== Material to process

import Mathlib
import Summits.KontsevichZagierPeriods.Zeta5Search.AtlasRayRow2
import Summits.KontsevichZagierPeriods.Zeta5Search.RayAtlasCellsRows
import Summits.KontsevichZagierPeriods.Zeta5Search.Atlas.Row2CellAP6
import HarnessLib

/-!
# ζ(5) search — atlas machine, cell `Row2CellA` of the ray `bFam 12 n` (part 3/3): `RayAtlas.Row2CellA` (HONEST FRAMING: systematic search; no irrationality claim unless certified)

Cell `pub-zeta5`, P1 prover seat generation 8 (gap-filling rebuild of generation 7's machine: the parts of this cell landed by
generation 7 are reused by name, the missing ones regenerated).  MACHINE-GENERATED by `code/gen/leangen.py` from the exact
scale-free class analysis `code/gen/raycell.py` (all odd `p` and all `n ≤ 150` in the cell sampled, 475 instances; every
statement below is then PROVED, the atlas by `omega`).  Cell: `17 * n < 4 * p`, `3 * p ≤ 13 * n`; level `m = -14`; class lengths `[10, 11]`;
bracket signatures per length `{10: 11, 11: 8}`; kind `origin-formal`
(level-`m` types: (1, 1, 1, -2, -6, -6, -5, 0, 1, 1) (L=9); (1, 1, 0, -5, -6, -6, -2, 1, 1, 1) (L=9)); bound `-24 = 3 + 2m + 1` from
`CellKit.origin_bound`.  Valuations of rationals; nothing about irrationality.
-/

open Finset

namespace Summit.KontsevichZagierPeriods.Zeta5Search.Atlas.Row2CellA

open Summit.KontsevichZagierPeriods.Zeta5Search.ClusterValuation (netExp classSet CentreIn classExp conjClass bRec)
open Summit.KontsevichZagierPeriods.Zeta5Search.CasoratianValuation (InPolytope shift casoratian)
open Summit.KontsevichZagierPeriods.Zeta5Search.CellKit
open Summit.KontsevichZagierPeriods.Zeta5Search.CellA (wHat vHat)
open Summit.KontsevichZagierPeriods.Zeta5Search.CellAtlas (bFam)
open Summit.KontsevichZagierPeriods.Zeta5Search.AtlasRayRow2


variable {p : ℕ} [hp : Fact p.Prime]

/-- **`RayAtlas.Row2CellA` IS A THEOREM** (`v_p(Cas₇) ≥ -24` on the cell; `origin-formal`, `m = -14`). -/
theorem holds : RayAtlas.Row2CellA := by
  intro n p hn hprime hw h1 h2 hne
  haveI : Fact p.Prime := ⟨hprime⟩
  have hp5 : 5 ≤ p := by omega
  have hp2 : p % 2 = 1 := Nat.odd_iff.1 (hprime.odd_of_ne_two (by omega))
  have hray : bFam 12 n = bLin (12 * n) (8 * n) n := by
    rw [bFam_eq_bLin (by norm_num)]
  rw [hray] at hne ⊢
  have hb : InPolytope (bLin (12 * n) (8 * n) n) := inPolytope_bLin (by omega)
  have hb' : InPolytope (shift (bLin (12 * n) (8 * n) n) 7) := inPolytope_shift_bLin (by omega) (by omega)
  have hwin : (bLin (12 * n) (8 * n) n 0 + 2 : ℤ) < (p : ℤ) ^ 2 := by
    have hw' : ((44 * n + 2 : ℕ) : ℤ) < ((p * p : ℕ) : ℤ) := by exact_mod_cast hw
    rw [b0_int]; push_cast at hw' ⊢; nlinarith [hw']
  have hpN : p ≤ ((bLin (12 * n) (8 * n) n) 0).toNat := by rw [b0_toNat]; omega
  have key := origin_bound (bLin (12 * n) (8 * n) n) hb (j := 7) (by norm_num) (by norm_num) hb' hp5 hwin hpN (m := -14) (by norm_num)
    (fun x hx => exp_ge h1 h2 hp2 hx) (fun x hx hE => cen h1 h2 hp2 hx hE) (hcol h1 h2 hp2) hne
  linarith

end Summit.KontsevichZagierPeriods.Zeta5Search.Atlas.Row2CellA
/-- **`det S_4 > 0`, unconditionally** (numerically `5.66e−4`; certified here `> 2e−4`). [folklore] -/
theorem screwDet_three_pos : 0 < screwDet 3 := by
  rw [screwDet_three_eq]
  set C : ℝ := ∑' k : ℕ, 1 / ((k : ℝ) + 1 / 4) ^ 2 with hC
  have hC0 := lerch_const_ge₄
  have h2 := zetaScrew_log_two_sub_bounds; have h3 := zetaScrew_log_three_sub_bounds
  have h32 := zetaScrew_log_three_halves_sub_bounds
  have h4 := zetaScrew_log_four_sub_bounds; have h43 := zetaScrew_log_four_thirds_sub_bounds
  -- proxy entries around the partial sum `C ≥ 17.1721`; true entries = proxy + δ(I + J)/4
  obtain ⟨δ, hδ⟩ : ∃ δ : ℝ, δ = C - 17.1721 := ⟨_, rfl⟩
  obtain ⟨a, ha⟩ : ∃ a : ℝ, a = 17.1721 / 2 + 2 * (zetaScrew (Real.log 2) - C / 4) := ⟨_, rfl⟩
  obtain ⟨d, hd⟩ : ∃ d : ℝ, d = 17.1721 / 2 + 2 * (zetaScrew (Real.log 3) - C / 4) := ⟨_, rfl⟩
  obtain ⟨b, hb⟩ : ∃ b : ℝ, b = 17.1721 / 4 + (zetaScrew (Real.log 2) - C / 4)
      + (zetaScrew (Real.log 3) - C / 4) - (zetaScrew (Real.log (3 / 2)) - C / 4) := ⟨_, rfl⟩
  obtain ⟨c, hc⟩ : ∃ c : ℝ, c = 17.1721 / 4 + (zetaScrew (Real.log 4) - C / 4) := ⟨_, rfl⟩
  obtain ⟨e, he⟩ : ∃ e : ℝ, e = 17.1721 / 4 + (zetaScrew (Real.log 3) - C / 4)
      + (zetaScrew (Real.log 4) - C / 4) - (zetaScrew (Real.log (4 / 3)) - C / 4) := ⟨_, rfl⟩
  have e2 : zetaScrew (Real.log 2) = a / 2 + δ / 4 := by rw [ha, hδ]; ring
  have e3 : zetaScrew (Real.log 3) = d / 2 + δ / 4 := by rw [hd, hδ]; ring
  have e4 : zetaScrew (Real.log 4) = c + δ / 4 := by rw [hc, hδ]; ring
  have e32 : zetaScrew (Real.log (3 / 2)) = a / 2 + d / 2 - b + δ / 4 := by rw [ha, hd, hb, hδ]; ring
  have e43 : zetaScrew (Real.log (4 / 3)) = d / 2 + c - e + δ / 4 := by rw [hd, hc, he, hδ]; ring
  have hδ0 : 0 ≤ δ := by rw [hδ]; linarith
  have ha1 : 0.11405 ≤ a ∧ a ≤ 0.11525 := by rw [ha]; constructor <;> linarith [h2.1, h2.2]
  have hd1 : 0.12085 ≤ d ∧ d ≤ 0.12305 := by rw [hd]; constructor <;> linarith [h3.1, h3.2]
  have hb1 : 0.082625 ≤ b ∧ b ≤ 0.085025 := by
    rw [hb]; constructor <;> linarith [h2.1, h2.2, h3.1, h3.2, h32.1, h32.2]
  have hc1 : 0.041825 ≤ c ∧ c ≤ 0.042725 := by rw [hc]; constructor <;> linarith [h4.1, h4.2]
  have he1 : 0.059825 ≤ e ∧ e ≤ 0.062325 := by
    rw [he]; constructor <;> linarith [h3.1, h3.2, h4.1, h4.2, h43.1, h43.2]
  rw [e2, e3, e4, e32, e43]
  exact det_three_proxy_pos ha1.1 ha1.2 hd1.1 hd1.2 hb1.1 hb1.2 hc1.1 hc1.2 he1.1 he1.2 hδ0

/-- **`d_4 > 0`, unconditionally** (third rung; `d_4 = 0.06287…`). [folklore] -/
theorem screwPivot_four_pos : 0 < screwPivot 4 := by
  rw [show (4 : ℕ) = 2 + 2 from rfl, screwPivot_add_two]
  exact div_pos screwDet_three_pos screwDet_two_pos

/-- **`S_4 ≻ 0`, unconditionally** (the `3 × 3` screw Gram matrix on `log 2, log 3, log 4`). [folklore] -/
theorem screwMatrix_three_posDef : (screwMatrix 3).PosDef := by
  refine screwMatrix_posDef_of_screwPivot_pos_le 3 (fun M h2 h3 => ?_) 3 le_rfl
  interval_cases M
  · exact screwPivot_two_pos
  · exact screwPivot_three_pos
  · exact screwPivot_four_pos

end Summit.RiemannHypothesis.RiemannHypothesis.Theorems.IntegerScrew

====
== Material to process

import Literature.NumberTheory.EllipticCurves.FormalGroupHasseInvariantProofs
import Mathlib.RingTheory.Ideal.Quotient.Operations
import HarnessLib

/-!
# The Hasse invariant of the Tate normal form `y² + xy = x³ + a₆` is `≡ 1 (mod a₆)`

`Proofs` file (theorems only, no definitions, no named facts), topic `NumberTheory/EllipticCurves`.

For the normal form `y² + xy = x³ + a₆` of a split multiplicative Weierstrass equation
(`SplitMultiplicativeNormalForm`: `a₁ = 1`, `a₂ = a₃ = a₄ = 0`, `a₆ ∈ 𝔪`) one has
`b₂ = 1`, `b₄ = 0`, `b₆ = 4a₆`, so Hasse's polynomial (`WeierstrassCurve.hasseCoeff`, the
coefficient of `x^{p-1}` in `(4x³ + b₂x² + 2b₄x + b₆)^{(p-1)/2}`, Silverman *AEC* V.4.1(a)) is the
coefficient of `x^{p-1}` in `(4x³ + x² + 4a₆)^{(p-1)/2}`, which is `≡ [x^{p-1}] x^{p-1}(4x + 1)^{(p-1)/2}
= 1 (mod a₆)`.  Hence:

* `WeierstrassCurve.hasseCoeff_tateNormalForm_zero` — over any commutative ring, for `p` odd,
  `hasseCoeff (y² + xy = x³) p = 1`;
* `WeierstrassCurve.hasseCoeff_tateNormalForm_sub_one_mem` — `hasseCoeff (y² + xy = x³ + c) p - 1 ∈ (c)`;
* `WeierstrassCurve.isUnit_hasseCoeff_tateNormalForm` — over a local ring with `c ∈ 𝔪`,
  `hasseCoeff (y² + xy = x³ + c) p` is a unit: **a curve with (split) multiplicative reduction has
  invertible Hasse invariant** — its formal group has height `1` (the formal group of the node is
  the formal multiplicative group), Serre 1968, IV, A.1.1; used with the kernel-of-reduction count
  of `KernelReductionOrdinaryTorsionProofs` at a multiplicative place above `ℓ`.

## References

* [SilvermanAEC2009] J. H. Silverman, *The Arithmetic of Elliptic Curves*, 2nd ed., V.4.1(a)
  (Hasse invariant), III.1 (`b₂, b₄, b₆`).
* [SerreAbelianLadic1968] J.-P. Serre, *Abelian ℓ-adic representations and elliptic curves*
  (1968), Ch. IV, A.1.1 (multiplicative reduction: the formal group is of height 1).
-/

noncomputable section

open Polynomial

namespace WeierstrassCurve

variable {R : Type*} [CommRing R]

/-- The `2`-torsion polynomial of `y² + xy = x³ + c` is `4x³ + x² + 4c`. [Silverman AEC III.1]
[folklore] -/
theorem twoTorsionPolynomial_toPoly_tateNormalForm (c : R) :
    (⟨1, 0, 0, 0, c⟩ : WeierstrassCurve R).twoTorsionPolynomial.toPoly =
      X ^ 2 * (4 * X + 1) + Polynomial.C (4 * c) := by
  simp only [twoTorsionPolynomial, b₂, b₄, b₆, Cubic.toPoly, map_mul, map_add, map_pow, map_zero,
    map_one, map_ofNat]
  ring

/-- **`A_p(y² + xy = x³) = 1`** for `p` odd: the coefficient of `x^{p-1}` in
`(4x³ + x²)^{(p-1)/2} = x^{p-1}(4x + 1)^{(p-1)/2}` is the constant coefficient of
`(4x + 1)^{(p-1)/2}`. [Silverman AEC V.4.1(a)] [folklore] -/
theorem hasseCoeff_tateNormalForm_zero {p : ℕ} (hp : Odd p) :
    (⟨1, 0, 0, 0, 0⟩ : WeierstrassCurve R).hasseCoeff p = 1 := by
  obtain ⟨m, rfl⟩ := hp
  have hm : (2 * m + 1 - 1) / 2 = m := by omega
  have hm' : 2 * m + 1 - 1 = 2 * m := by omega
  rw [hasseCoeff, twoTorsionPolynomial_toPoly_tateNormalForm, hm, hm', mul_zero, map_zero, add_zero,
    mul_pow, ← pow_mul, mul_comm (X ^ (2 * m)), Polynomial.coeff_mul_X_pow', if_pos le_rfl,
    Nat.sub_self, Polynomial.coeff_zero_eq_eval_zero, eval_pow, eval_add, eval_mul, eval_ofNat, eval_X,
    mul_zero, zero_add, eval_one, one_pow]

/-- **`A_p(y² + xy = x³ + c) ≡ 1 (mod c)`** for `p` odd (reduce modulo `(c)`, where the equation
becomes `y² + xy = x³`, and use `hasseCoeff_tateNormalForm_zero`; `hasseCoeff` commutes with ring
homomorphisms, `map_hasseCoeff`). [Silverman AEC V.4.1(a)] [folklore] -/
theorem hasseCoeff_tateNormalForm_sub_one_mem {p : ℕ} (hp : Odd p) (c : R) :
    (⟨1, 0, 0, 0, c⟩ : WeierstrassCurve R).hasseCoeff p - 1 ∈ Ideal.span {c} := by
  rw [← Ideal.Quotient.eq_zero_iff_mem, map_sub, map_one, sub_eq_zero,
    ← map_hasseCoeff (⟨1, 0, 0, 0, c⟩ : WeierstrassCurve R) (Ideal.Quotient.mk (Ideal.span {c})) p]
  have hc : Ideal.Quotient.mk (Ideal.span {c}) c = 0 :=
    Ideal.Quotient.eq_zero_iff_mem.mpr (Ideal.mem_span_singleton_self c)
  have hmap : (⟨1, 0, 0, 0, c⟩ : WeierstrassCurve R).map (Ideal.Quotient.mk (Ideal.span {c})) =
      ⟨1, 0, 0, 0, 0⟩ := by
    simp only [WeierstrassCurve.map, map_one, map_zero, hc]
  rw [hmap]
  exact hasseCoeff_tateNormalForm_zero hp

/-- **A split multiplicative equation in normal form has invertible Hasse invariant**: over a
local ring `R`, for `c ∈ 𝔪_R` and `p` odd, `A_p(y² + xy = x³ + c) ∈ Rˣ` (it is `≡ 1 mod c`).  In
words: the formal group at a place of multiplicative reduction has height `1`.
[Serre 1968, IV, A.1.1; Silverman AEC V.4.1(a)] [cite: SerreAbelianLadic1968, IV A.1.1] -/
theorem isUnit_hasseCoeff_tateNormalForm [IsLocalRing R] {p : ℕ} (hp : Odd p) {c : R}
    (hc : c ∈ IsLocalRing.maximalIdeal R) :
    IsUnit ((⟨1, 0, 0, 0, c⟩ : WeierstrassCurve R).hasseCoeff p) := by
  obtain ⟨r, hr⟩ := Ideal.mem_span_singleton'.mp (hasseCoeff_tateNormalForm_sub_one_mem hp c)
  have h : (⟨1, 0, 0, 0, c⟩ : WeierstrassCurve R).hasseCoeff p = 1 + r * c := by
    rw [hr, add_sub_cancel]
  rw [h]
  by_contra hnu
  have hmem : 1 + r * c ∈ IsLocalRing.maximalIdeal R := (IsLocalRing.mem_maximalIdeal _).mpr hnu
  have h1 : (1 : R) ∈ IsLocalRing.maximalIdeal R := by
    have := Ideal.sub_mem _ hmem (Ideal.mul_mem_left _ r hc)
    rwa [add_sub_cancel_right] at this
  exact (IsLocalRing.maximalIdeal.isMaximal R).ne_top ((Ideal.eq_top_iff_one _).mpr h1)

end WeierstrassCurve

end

====

What the task asks » Only the lines above starting at the one containing "haveI : Fact p.Prime := ⟨hprime⟩" and ending at the one containing "have hpN : p", both included, are to be returned, exactly as they read.

Solution to the problem »
  haveI : Fact p.Prime := ⟨hprime⟩
  have hp5 : 5 ≤ p := by omega
  have hp2 : p % 2 = 1 := Nat.odd_iff.1 (hprime.odd_of_ne_two (by omega))
  have hray : bFam 12 n = bLin (12 * n) (8 * n) n := by
    rw [bFam_eq_bLin (by norm_num)]
  rw [hray] at hne ⊢
  have hb : InPolytope (bLin (12 * n) (8 * n) n) := inPolytope_bLin (by omega)
  have hb' : InPolytope (shift (bLin (12 * n) (8 * n) n) 7) := inPolytope_shift_bLin (by omega) (by omega)
  have hwin : (bLin (12 * n) (8 * n) n 0 + 2 : ℤ) < (p : ℤ) ^ 2 := by
    have hw' : ((44 * n + 2 : ℕ) : ℤ) < ((p * p : ℕ) : ℤ) := by exact_mod_cast hw
    rw [b0_int]; push_cast at hw' ⊢; nlinarith [hw']
  have hpN : p ≤ ((bLin (12 * n) (8 * n) n) 0).toNat := by rw [b0_toNat]; omega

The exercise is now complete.